Zeiss Ikon's Extraordinary Camera Designer

 

Hubert Nerwin was born in Linz, Austria in 1906. He graduated from the Federal Institute of Mechanical, Electrical and Civil Engineering in that same city in 1926. His first job was in Germany for the American firm, IBM. In the Stuttgart suburb of Sindelfingen, he was part of a team that worked to convert the original Hollerith punched card from the round formatted 45 coded holes per card type to the rectangular 80-column version, which could be used to great advantage for another 50 years. Three years later, he would move to Berlin to work for the industrial giant, Siemens. There he worked to produce a photocopy device that would photograph, process and deliver a dry copy within a single, self-contained device.
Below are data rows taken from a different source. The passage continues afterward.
import Mathlib
import Summits.KontsevichZagierPeriods.Zeta5Search.Profile5aCellsA
import Summits.KontsevichZagierPeriods.Zeta5Search.Profile5aCellsB
import Summits.KontsevichZagierPeriods.Zeta5Search.Profile5bCellsA
import Summits.KontsevichZagierPeriods.Zeta5Search.Profile5bCellsB
import Summits.KontsevichZagierPeriods.Zeta5Search.DenomLaw.Profile15aPath
import Summits.KontsevichZagierPeriods.Zeta5Search.DenomLaw.PathWeightProfile
import Summits.KontsevichZagierPeriods.Zeta5Search.DenomLaw.LawZL5CoverKit
import Summits.KontsevichZagierPeriods.Zeta5Search.FlagRayDominance
import Summits.KontsevichZagierPeriods.Zeta5Search.TopFamilyFPCasLB
import Summits.KontsevichZagierPeriods.Zeta5Search.DenomLaw.Profile11PathA
import HarnessLib

/-!
# ζ(5) search — the `N_p = 5` PROFILES 5a AND 5b of the first period for EVERY sorted parameter vector: PATH accounting at every depth (DENOM-LAW D1, prover-d1 gen 22)

Cell `pub-zeta5` (HONEST FRAMING: systematic search; no irrationality claim unless certified), TRACK «DENOM-LAW» D1 prover seat (denom-prover-d1
gen 22, `HOME/denom-law/prover-d1/ATTEMPT-22.md` §6).  The a = 7 profiles with exactly sixteen short pair blocks realised at p ≤ 13 (`d < 2p` on each; THEOREM LB for
every `d` via gen 22's `casLB_ge_of_cover_le0` at `⌊d/p⌋ = 0`, THEOREM LB with the single-pole row at `p ≤ d`): 5a short all `(1,k)`, `(2,k)`, `(3,k)`, and `(4,5)`
(`C⋆ ≤ 8`, new finite check; `(−2,0)` / `(−2,1)`; node `−2 / −1`); 5b short all `(i,k)` with `k ≤ 6`, and `(1,7)` (`C⋆ ≤ 7`; `(−3,0)` / `(−3,1)`; node `−3 / −2`);
5d short all `(1,k)`, `(2,k)`, and `(3,4),(3,5),(3,6),(4,5),(4,6)` (`C⋆ ≤ 8`; `(−2,0)` / `(−2,1)`; node `−2 / −1`).  Covers `FullProfile.cover5x_ev/od`
(`Profile5{a,b,d}Cells{A,B}`, machine-generated; every check `decide`).  Results: `pathAccounting_profile5x` (every `j`) and **`pathAccountingFirstPeriod_profile5x`**
(the node's binders VERBATIM plus `p ≤ b₇` and the profile inequalities; no depth hypothesis), x ∈ {a, b}.  Census beside the proof (gen 22, exhaustive a = 7 at
p = 7, 11): 5a 2,566 · 5b 1,874 · 5d 1,174 instances, every one reached by THEOREM LB; 0 open at p ≤ 13 (kit j285126).
MODEL/structure-side valuation bookkeeping of the cell's own rationals; nothing about ζ(5); no γ; records in print UNMOVED.
-/

open Finset

namespace Summit.KontsevichZagierPeriods.Zeta5Search.FullProfile

open Summit.KontsevichZagierPeriods.Zeta5Search.ClusterValuation
open Summit.KontsevichZagierPeriods.Zeta5Search.CasoratianValuation (InPolytope shift casoratian pairFloors refund)
open Summit.KontsevichZagierPeriods.Zeta5Search.WedgeDictionary (dOf)
open Summit.KontsevichZagierPeriods.Zeta5Search.ClassTypeCover
open Summit.KontsevichZagierPeriods.Zeta5Search.DenomLaw (cStar FirstPeriod Sorted7 zeroClasses_of_cover zeroBound_of_classes zeroPointBound_of_classes cover_A3K cover_A4 cover_ZA rowsPal_of_cover)
open Summit.KontsevichZagierPeriods.Zeta5Search.DenomLaw.FirstPeriodKit (cStar_le_eleven sorted7_chain firstPeriod_pair pairFloors_expand)
open Summit.KontsevichZagierPeriods.Zeta5Search.ZeroWindows (ZeroWindowClasses)
open Summit.KontsevichZagierPeriods.Zeta5Search.TopFamFP (cover_J_j)
open Summit.KontsevichZagierPeriods.Zeta5Search.StairFLAG (cover_B_j)
open Summit.KontsevichZagierPeriods.Zeta5Search.SortedProfile

/-! ## Path-weight bounds on 5a and 5b -/

/-- **`C⋆ ≤ 8` on 5a**: the finite check over the 5,040 orderings (`decide +kernel`). -/
theorem cStar_le_eight_5a {b : ℕ → ℤ} {p : ℕ} (hs : Sorted7 b) (hQ : b 0 < (p : ℤ) + b 3 + b 7) (hQ45 : b 0 < (p : ℤ) + b 4 + b 5) : cStar b p ≤ 8 := by
  obtain ⟨h21, h32, h43, h54, h65, h76⟩ := sorted7_chain hs
  refine DenomLaw.FirstPeriodKit.cStar_le_of_profile (fun _ => True)
    (fun i k => ¬ (((i.val ≤ 2 ∨ k.val ≤ 2) ∨ (i.val = 3 ∧ k.val = 4) ∨ (i.val = 4 ∧ k.val = 3)) ∧ i.val ≠ k.val)) 8
    (fun _ _ => trivial) ?_ (by decide +kernel)
  intro i k hik h
  obtain ⟨h, hne⟩ := h
  have := i.isLt; have := k.isLt
  exfalso
  rcases h with (hi | hk) | ⟨hi, hk⟩ | ⟨hi, hk⟩ <;> interval_cases hv : i.val <;> interval_cases hw : k.val <;>
    simp only [Nat.reduceAdd] at hik <;> omega


/-- **`C⋆ ≤ 7` on 5b**. -/
theorem cStar_le_seven_5b {b : ℕ → ℤ} {p : ℕ} (hs : Sorted7 b) (hQ : b 0 < (p : ℤ) + b 5 + b 6) (hQ17 : b 0 < (p : ℤ) + b 1 + b 7) : cStar b p ≤ 7 := by
  obtain ⟨h21, h32, h43, h54, h65, h76⟩ := sorted7_chain hs
  refine DenomLaw.FirstPeriodKit.cStar_le_of_profile (fun _ => True)
    (fun i k => ¬ (((i.val ≤ 5 ∧ k.val ≤ 5) ∨ (i.val = 0 ∧ k.val = 6) ∨ (i.val = 6 ∧ k.val = 0)) ∧ i.val ≠ k.val)) 7
    (fun _ _ => trivial) ?_ (by decide +kernel)
  intro i k hik h
  obtain ⟨h, hne⟩ := h
  have := i.isLt; have := k.isLt
  exfalso
  rcases h with ⟨hi, hk⟩ | ⟨hi, hk⟩ | ⟨hi, hk⟩ <;> interval_cases hv : i.val <;> interval_cases hw : k.val <;>
    simp only [Nat.reduceAdd] at hik <;> omega


/-! ## The `N_p = 5` profile with short blocks `all (1,k), (2,k), (3,k), and (4,5)` -/

section P5A

variable {b : ℕ → ℤ} {j p : ℕ}

/-- **`N_p = 5`** on this profile: the pair digits of the sixteen short blocks are `0`, the other five are `1`. -/
theorem pairFloors_eq_5a (hb : InPolytope b) (hs : Sorted7 b) (hp : 0 < p) (hQ : b 0 < (p : ℤ) + b 3 + b 7) (hQ45 : b 0 < (p : ℤ) + b 4 + b 5) (hQ46 : (p : ℤ) + b 4 + b 6 ≤ b 0) (hfp : FirstPeriod b p) : pairFloors b p = 5 := by
  obtain ⟨h21, h32, h43, h54, h65, h76⟩ := sorted7_chain hs
  obtain ⟨h0, hb1, hb2, hb3, hb4, hb5, hb6, hb7, hc1⟩ := box hb
  have hp0 : (0 : ℤ) < p := by exact_mod_cast hp
  have one : ∀ z : ℤ, (p : ℤ) ≤ z → z ≤ 2 * (p : ℤ) - 1 → z / (p : ℤ) = 1 := fun z h1 h2 => by
    rw [Int.ediv_eq_iff_of_pos hp0]; constructor <;> linarith
  have z12 : (b 0 - b 1 - b 2) / (p : ℤ) = 0 := Int.ediv_eq_zero_of_lt (by linarith) (by linarith)
  have z13 : (b 0 - b 1 - b 3) / (p : ℤ) = 0 := Int.ediv_eq_zero_of_lt (by linarith) (by linarith)
  have z14 : (b 0 - b 1 - b 4) / (p : ℤ) = 0 := Int.ediv_eq_zero_of_lt (by linarith) (by linarith)
  have z15 : (b 0 - b 1 - b 5) / (p : ℤ) = 0 := Int.ediv_eq_zero_of_lt (by linarith) (by linarith)
  have z16 : (b 0 - b 1 - b 6) / (p : ℤ) = 0 := Int.ediv_eq_zero_of_lt (by linarith) (by linarith)
  have z17 : (b 0 - b 1 - b 7) / (p : ℤ) = 0 := Int.ediv_eq_zero_of_lt (by linarith) (by linarith)
  have z23 : (b 0 - b 2 - b 3) / (p : ℤ) = 0 := Int.ediv_eq_zero_of_lt (by linarith) (by linarith)
  have z24 : (b 0 - b 2 - b 4) / (p : ℤ) = 0 := Int.ediv_eq_zero_of_lt (by linarith) (by linarith)
  have z25 : (b 0 - b 2 - b 5) / (p : ℤ) = 0 := Int.ediv_eq_zero_of_lt (by linarith) (by linarith)
  have z26 : (b 0 - b 2 - b 6) / (p : ℤ) = 0 := Int.ediv_eq_zero_of_lt (by linarith) (by linarith)
  have z27 : (b 0 - b 2 - b 7) / (p : ℤ) = 0 := Int.ediv_eq_zero_of_lt (by linarith) (by linarith)
  have z34 : (b 0 - b 3 - b 4) / (p : ℤ) = 0 := Int.ediv_eq_zero_of_lt (by linarith) (by linarith)
  have z35 : (b 0 - b 3 - b 5) / (p : ℤ) = 0 := Int.ediv_eq_zero_of_lt (by linarith) (by linarith)
  have z36 : (b 0 - b 3 - b 6) / (p : ℤ) = 0 := Int.ediv_eq_zero_of_lt (by linarith) (by linarith)
  have z37 : (b 0 - b 3 - b 7) / (p : ℤ) = 0 := Int.ediv_eq_zero_of_lt (by linarith) (by linarith)
  have z45 : (b 0 - b 4 - b 5) / (p : ℤ) = 0 := Int.ediv_eq_zero_of_lt (by linarith) (by linarith)
  have U := fun (i k : ℕ) (hi : i < 7) (hk : k < 7) (hik : i < k) => firstPeriod_pair hfp hi hk hik
  rw [pairFloors_expand, z12, z13, z14, z15, z16, z17, z23, z24, z25, z26, z27, z34, z35, z36, z37, z45,
    one _ (by linarith) (U 3 5 (by norm_num) (by norm_num) (by norm_num)),
    one _ (by linarith) (U 3 6 (by norm_num) (by norm_num) (by norm_num)),
    one _ (by linarith) (U 4 5 (by norm_num) (by norm_num) (by norm_num)),
    one _ (by linarith) (U 4 6 (by norm_num) (by norm_num) (by norm_num)),
    one _ (by linarith) (U 5 6 (by norm_num) (by norm_num) (by norm_num))]
  norm_num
In 1932, he again changed jobs. This position took him to Dresden where we became one of the members of the camera design team at Zeiss Ikon. This was the year that the black Contax I came to market to do battle with the very successful Leica miniature camera. Technically, these two cameras would share little else but their 35 mm film. Heinz Küppenbender had designed this camera under the specification dictated by Professor Emanuel Goldberg who was the General Director of the collection of businesses under the name of Zeiss Ikon. The head of the camera design department, Martin Nowicki and the project's leader, Arthur Mende, assisted him. A Mr. Schiefer who was the head of the shutter department was one who would struggle with the sophistication of the new Contax vertical moving metal shutter. He had been a specialist in intra-lens shutters and this was a great change to him.

The pressure to bring the product to market was great and, frankly, it came to the market with many problems. So many problems that new versions of the camera came out every few months over its life span, that the photographic dealers complained loudly about the lack of consistency. After the poor reception of the first miniature Zeiss Ikon camera, the Kolibri, the first Contax was somewhat of an embarrassment.
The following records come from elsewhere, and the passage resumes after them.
/-!
# Shelstad (1979), §4 «Stable orbital integrals» — the numbered statements as named predicates

D. Shelstad, *Characters and inner forms of a quasi-split group over ℝ*, Compositio Math. **39** (1979) 11–45
[Shelstad1979], §4 = pp. 20–38.  PAGE PINS «(p. N)» are the printed Compositio pages.  The text was read on the NUMDAM
scan `http://www.numdam.org/article/CM_1979__39_1_11_0.pdf` (`lit read` key `paper:url-551fef475f69`, file `pNNNN.txt`
= printed p. NNNN+9); its OCR layer omits every displayed formula, so ALL displays below were read on the page IMAGES
decoded from the same PDF (`T/LNS/TN-t03/g3/pages-Shelstad1979/pNNNN_{top,bot}.png` in the HCML cell, same numbering).
Squad TN (HCML «GO 500», DEAL v8 row TN-t03 g3); topic `NumberTheory/Automorphic/Shelstad1979`, namespace
`Literature.NumberTheory.Automorphic.Shelstad1979.StableOrbitalIntegrals`.  STATEMENTS ONLY: no theorem, no `sorry`,
no axiom, no instance, no notation.

## Standing setting (§2 pp. 12–16, §4 p. 20)
`G` is a connected reductive group over `ℝ`, `G = G(ℝ)`; `G′` is quasi-split over `ℝ` and `G` is an inner form of
`G′` through a FIXED isomorphism `ψ : G → G′` with `ψ̄ψ⁻¹` inner (p. 13).  For a Cartan subgroup `T` of `G`:
`𝔄(T) = {g ∈ G(ℂ) : ad g|T is defined over ℝ} = {g ∈ G(ℂ) : gTg⁻¹ ⊂ G}` (p. 13), `𝒟(T) = G \ 𝔄(T) / T(ℂ)`
(p. 20; finite, p. 14), `γ^ω = ωγω⁻¹`; «`γ′ ∈ G′` originates from `γ ∈ G_reg`» iff `ψ_x(γ) = γ′` for some `x ∈ G′(ℂ)`
with `ψ_x = ad x ∘ ψ : T_γ → T_{γ′}` defined over `ℝ` (p. 16); `Ω(G,T)` is the (complex) Weyl group and `Ω_ℝ(G,T)`
(print: lightface `Ω(G, T)`) its subgroup of elements realized in `G` (p. 12); `M` is the centralizer of the maximal
`ℝ`-split torus `S(T)` of `T`, so `Ω(M,T)` is the imaginary Weyl group (p. 13); imaginary roots are compact or noncompact
(p. 15); a Cayley transform `s` with respect to a noncompact imaginary root `α` is an `s ∈ G(ℂ)` with `s̄⁻¹s` realizing
the reflection `ω_α` (p. 15), `T_s = sTs⁻¹`.  `2q_G` is the dimension of the symmetric space of the simply connected
cover of the derived group of `G`, and `q_{G′} − q_G ∈ ℤ` (pp. 19–20).  Orbital integrals (p. 20): for `γ` regular,
`Φ_f(γ, dt, dg) = ∫_{G/T_γ} f(gγg⁻¹) dḡ` (absolutely convergent for Schwartz `f`), with `d_γt = d_{γ′}t` on a common Cartan
subgroup and `(dt)^ω` the transported measure on `T^ω`; on `G` the measures `dg, dt` are those deduced from `dg′, dt′` on
`G′, T′` through `ψ` and `ψ_x` (p. 20).  These §2 notions are NOT declared here (they are the business of the §§2–3 file
`…/Shelstad1979/InnerFormsAndCharacters.lean`, squad seat TN-t09); every numbered item below takes them as EXPLICIT DATA,
the tree's discipline for printed statements about objects Lean cannot yet construct (cf. the sibling carpets
`Literature.NumberTheory.Automorphic.LanglandsShelstad1987.Properties`, `…Rogawski1990.IsInnerTransferRel`: «all data are
PARAMETERS; instantiated with print's objects the predicate is exactly the printed statement; `∀ data, …` is NOT claimed»).
Where print DEFINES an object from such data the definition is REAL (a `def` with a body): `shelstadStableSum` (`Φ¹_f`,
p. 20), `innerFormSign` (`(−1)^{q_G − q_{G′}}`, p. 21), `weylFactorR` (`R_T`, p. 22), `normalisedFn` (`Ψ^T = R_T Φ^T`,
p. 22; `Ψ^ω_f`, p. 23), `imaginaryRegularSet` (`T^I_reg`, p. 22), `IsSemiregularFor` (p. 22), `HasOneSidedJump` (the
«`lim_{ν↓0} − lim_{ν↑0}`» of pp. 22–31), `cayleyMultiplicity` (`d(α)`, p. 26), `hcSeminorm` (`ν_{(X,Y,m)}`, p. 35).

## The data, in print's words (binders used below)
* `S : Set (G → ℂ)`, `S' : Set (G' → ℂ)` — the Schwartz spaces `𝒞(G)`, `𝒞(G′)` [6 = Harish-Chandra] (p. 20, p. 35);
  `reg' : Set G'` — `G′_reg`; `orig : G' → G → Prop` — «`γ′` originates from `γ`» (p. 16).
* `Φ1 : (G → ℂ) → G → ℂ` — `(f, γ) ↦ Φ¹_f(γ, dt, dg)` at the measures fixed on p. 20 (`shelstadStableSum` below is print's
  formula for it from the ordinary orbital integrals); `Φ1' : (G' → ℂ) → G' → ℂ` — the same on `G′` at `dt′, dg′`.
* `D : G → Type*` (finite) with `conj : (γ : G) → D γ → G` — `𝒟(T_γ)` and `ω ↦ γ^ω` on chosen representatives;
  `A : G → Type*` with `act` — `𝔄(T_γ)` acting by `γ ↦ γ^ω`.
* Roots and Weyl groups (Lemma 4.2, Props 4.6, 4.11): `Rt` — the roots of `T(ℂ)` in `G(ℂ)`, `neg : Rt → Rt` — `α ↦ −α`,
  `Ω` a group acting on `Rt` — `Ω(G,T)`, `ΩM ≤ Ω` — `Ω(M,T)`, `ΩMr ≤ Ω` — `Ω_ℝ(M,T)` (realized in `G`, equivalently in `M`),
  `imaginary noncompact : Rt → Prop`, `hasCayley α` — «there exists `s ∈ G(ℂ)` such that `s̄⁻¹s` realizes `ω_α`» (p. 37).
* The jump data at a semiregular `γ₀` (pp. 22–25): `T`, `Ts` — the Cartan subgroups `T` and `T_s`; `𝒯`, `𝒯s` — the
  algebras of invariant differential operators on `T`, `T_s`, with their actions `applyT`, `applyS` on functions;
  `hatT : 𝒯 → 𝒯` — `D ↦ D̂`, induced by `H ↦ H + ι(H)I`, `ι = ½ Σ_{α ∈ I⁺} α` (p. 24); `toS : 𝒯 → 𝒯s` — `D ↦ D^s`
  (p. 24); `hatS : 𝒯s → 𝒯s` — `D′ ↦ D̂′` via `ι_s` (p. 24), so print's `\widehat{D^s}` is `hatS (toS D)`;
  `curve : ℝ → T` — `ν ↦ γ_ν = γ₀ exp(iνH_α)` (p. 22); `γ0s : Ts` — `γ₀^s` (p. 25; `= γ₀` for a standard `s`, p. 26);
  `ΨT : T → ℂ`, `ΨTs : Ts → ℂ` — `Ψ^T(·, dt, dg)` and `Ψ^{T_s}(·, (dt)^s, dg)` with `(dt)^s` as on p. 24.
* Families (Thm 4.7, Lemma 4.8, Prop 4.9): `C` — the set `𝔱(G)` of conjugacy classes `⟨T⟩` of Cartan subgroups with the
  partial order `⟨T₁⟩ ≤ ⟨T₂⟩ ⇔ S(T₁) ⊂ S(T₂)` up to conjugacy (p. 13); `V : C → Type*` with `0` — for a class `c`, the
  functions `{γ ↦ Φ^T(γ, dt, dg)}` on the various `T_reg`, `T ∈ c`, all `dt`, `dg` (p. 21, p. 32); `famOf : (G → ℂ) → (c : C)
  → V c` — `f ↦ {Φ¹_f(·, dt, dg)}_{T ∈ c}`; `condI … condIIIb`, `condIII'` — conditions (I)–(IIIb), (III′) as predicates on
  `V c` (they are spelled out, one `T` and one `γ₀` at a time, by the predicates `Shelstad1979_4_7_I_…` … `…_IIIb_…`).

## Item ↦ declaration (paper order)
| print | page | declaration |
|---|---|---|
| §4 definition `Φ¹_f(γ, dt, dg) = Σ_{ω ∈ 𝒟(T)} Φ_f(γ^ω, (dt)^ω, dg)` | p. 20 | `shelstadStableSum` |
| §4 «Clearly `Φ¹_f(γ^ω, (dt)^ω, dg) = Φ¹_f(γ, dt, dg)` for each `ω ∈ 𝔄(T)`» = Thm 4.7 (II) | pp. 20, 31 | `Shelstad1979_4_7_II_stableInvariance` |
| §4 «the map `γ′ ↦ Φ¹_f(γ)` (γ′ originates from γ), `0` (else) on `G′_reg` is well-defined» | p. 21 | `Shelstad1979_4_transferWellDefined` |
| the constant `(−1)^{q_G − q_{G′}}` | p. 21 | `innerFormSign` |
| **Theorem 4.1** (transfer of stable orbital integrals to the quasi-split inner form) | p. 21 | `Shelstad1979_4_1_transfer` |
| §4 «`Φ¹_f(γ, αdt, βdg) = (β/α) Φ¹_f(γ, dt, dg)`» = Thm 4.7 (I) | pp. 21, 30 | `Shelstad1979_4_7_I_homogeneity` |
| `R_T(γ)`, `Ψ^T_f = R_T Φ¹_f`, `T^I_reg`, semiregular `γ₀`, `γ_ν` | p. 22 | `weylFactorR`, `normalisedFn`, `imaginaryRegularSet`, `IsSemiregularFor` |
| **Lemma 4.2** | p. 23 | `Shelstad1979_4_2_noncompactUpToSign` |
| **Lemma 4.3** (the jump formula for `Ψ^T_f`) | p. 25 | `Shelstad1979_4_3_jump` |
| **Proposition 4.4** | p. 25 | `Shelstad1979_4_4_indices` |
| **Proposition 4.5** (jump of `D̂Ψ^δ_f`), `d(α)` | p. 26 | `Shelstad1979_4_5_jumpDelta`, `cayleyMultiplicity` |
| orbits of `⟨1, ω_α⟩` on the `α`-fixing classes of `𝒟(T)` («one element ∕ two elements») | p. 29 | `Shelstad1979_4_6_orbitSizes` |
| **Proposition 4.6** (`𝒟(T_s) → 𝒟_α(T)` bijective) | p. 29 | `Shelstad1979_4_6_bijection` |
| **Theorem 4.7** (characterization of families of stable orbital integrals) + (I), (II), (IIIa), (IIIb) | pp. 30–31 | `Shelstad1979_4_7_characterization`, `…_I_homogeneity`, `…_II_stableInvariance`, `…_IIIa_continuity`, `…_IIIb_jump` |
| **Lemma 4.8** | pp. 32–33 | `Shelstad1979_4_8_existence` |
| `ν_{(X,Y,m)}(f)`, **Proposition 4.9** | p. 35 | `hcSeminorm`, `Shelstad1979_4_9_wavePackets` |
| **Proposition 4.10** | p. 36 | `Shelstad1979_4_10_KTypeBound` |
| **Proposition 4.11** | p. 37 | `Shelstad1979_4_11_existsNoncompact` |

DEDUP (`lean search`, `rg 'cite: Shelstad1979'`): no `Literature/…/Shelstad1979/` file exists; the 99 tree tags
`[cite: Shelstad1979, §4 ∕ Thm. 4.1 ∕ Thm. 4.7]` are PROVENANCE tags on explicit `U(3)`-model statements under
`Literature/NumberTheory/Rogawski1990/Arch*` and `…/Automorphic/Arch*` and on the H413 crux lines — specialisations and
consumers, not the abstract statements, which are new.  See also (not imported, different constructions of the same
notion): ★ `Literature.NumberTheory.Rogawski1990.stableOrbitalIntegralRel` (a `finsum` over the conjugacy classes inside a
stable class, [Rogawski1990, (4.1.1)]) and ★ `…Rogawski1990.IsInnerTransferRel corr stB stA regA m′ m f′ f` ([Rogawski1990,
(14.2.1)]): Theorem 4.1 below is the archimedean SOURCE of that relation, with print's roles (`G` inner form carrying `f`,
`G′` quasi-split receiving `f′`) = Rogawski's (`G′_v`, `G_v`) and print's sign `(−1)^{q_G − q_{G′}}` explicit (it is `+1`
for `(U(3), U(2,1))`: `q = 0, 2`).  Mathlib has no real-reductive-group vocabulary (Cartan subgroups, Schwartz space
`𝒞(G)`, invariant differential operators on a Lie group, `K`-types); hence the parameters.

READING NOTES (for the D-CITE ∕ referee desks).  (i) Print's (IIIa) (p. 31) displays «`lim_{ν↑0} DΨ^T(γ_ν) = lim_{ν↑0}
DΨ^T(γ_ν)`» with `ν↑0` on both sides and p. 22 l. −4 has `ν↓0` twice; the intended statement (pp. 22–23: «if … these
limits are equal then `Ψ^T_f` extends», and (2)) is equality of the two ONE-SIDED limits, typed as a zero jump.  (ii) In
(IIIb) p. 31 the first `D` carries no hat while Lemma 4.3 (p. 25) and p. 32 («(IIIb) becomes `lim_{ν↓0} D̂Ψ^T(γ_ν) =
i\widehat{D^s}Ψ^{T_s}(γ₀^s)`») have `D̂` on both limits; typed with `D̂` on both, as in Lemma 4.3.

NOT typed here: the proofs; the intermediate displays (1) p. 22 (`Ψ^T_f` via Harish-Chandra's `'F_f`), (2) p. 23 (the
jump of `DΨ^T_f` at `γ₀` is the sum of the jumps of the `DΨ^ω_f`, `ωα` noncompact — a consequence of `Ψ^T_f = Σ_ω Ψ^ω_f`,
finite additivity of one-sided limits, and the existence ∕ vanishing of the individual jumps from [6], p. 22; nothing to
state beyond [6]), p. 23 (`Ψ^T_f(γ^ω) = (det ω) ξ_{ι−ω⁻¹ι}(γ) Ψ^T_f(γ)`), pp. 26–29 ((A), (B) in the proof of Prop. 4.5), pp. 33–35 (the Fourier
analysis on `𝔛 × 𝔞*` and the function `y(Λ, ν)`, which enters Prop. 4.9 (1) as the datum `packetValue`); §§2–3 and
§§5–6 (sibling files `InnerFormsAndCharacters`, `Correspondences`).

## References
* [Shelstad1979] D. Shelstad, *Characters and inner forms of a quasi-split group over ℝ*, Compositio Math. 39 (1979)
  11–45: §4 pp. 20–38 (Thm 4.1 p. 21, Lemma 4.2 p. 23, Lemma 4.3 p. 25, Prop 4.4 p. 25, Prop 4.5 p. 26, Prop 4.6 p. 29,
  Thm 4.7 pp. 30–31, Lemma 4.8 pp. 32–33, Prop 4.9 p. 35, Prop 4.10 p. 36, Prop 4.11 p. 37), with §2 pp. 12–16 and the
  end of §3 pp. 19–20 for the standing notions; NUMDAM `CM_1979__39_1_11_0`.
* [6] = Harish-Chandra, *Harmonic analysis on real reductive groups I*, J. Funct. Anal. 19 (1975) 104–204 (the Schwartz
  space, `'F_f`, the jump relations) — cited by print throughout §4; not used here beyond the names.
* [Rogawski1990] J. Rogawski, *Automorphic representations of unitary groups in three variables*, §4.1, §14.2 — the
  tree's consumer-side currency (see DEDUP).
-/

open Filter Topology
open scoped BigOperators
Hubert came to the firm with no special knowledge of cameras but only with his knowledge as an engineer and his personal characteristic of inventiveness. Within a remarkably short time, he proved his skills to his new employer and rose from the design bench to the head of the design department. This was done in very trying times. The Nazi party was coming to power and had already influenced the firm of Zeiss Ikon in many ways. The General Director, Emanuel Goldberg, had been kidnapped by Nazi thugs because he was Jewish and it took two days to and free him. It was clear that Goldberg was in grave danger if he stayed and so Zeiss moved him to a position in France. One of Hubert's friends and fellow designers, Hans Padelt was also forced out of the company. Hans could only work as a freelance photographer for Zeiss Ikon marketing and he produced many of the photographs for many of Zeiss Ikon's catalogs and advertising. For reasons not now known, Martin Nowicki also leaves the firm and within 2 years Hubert Nerwin is his successor as the head of camera design.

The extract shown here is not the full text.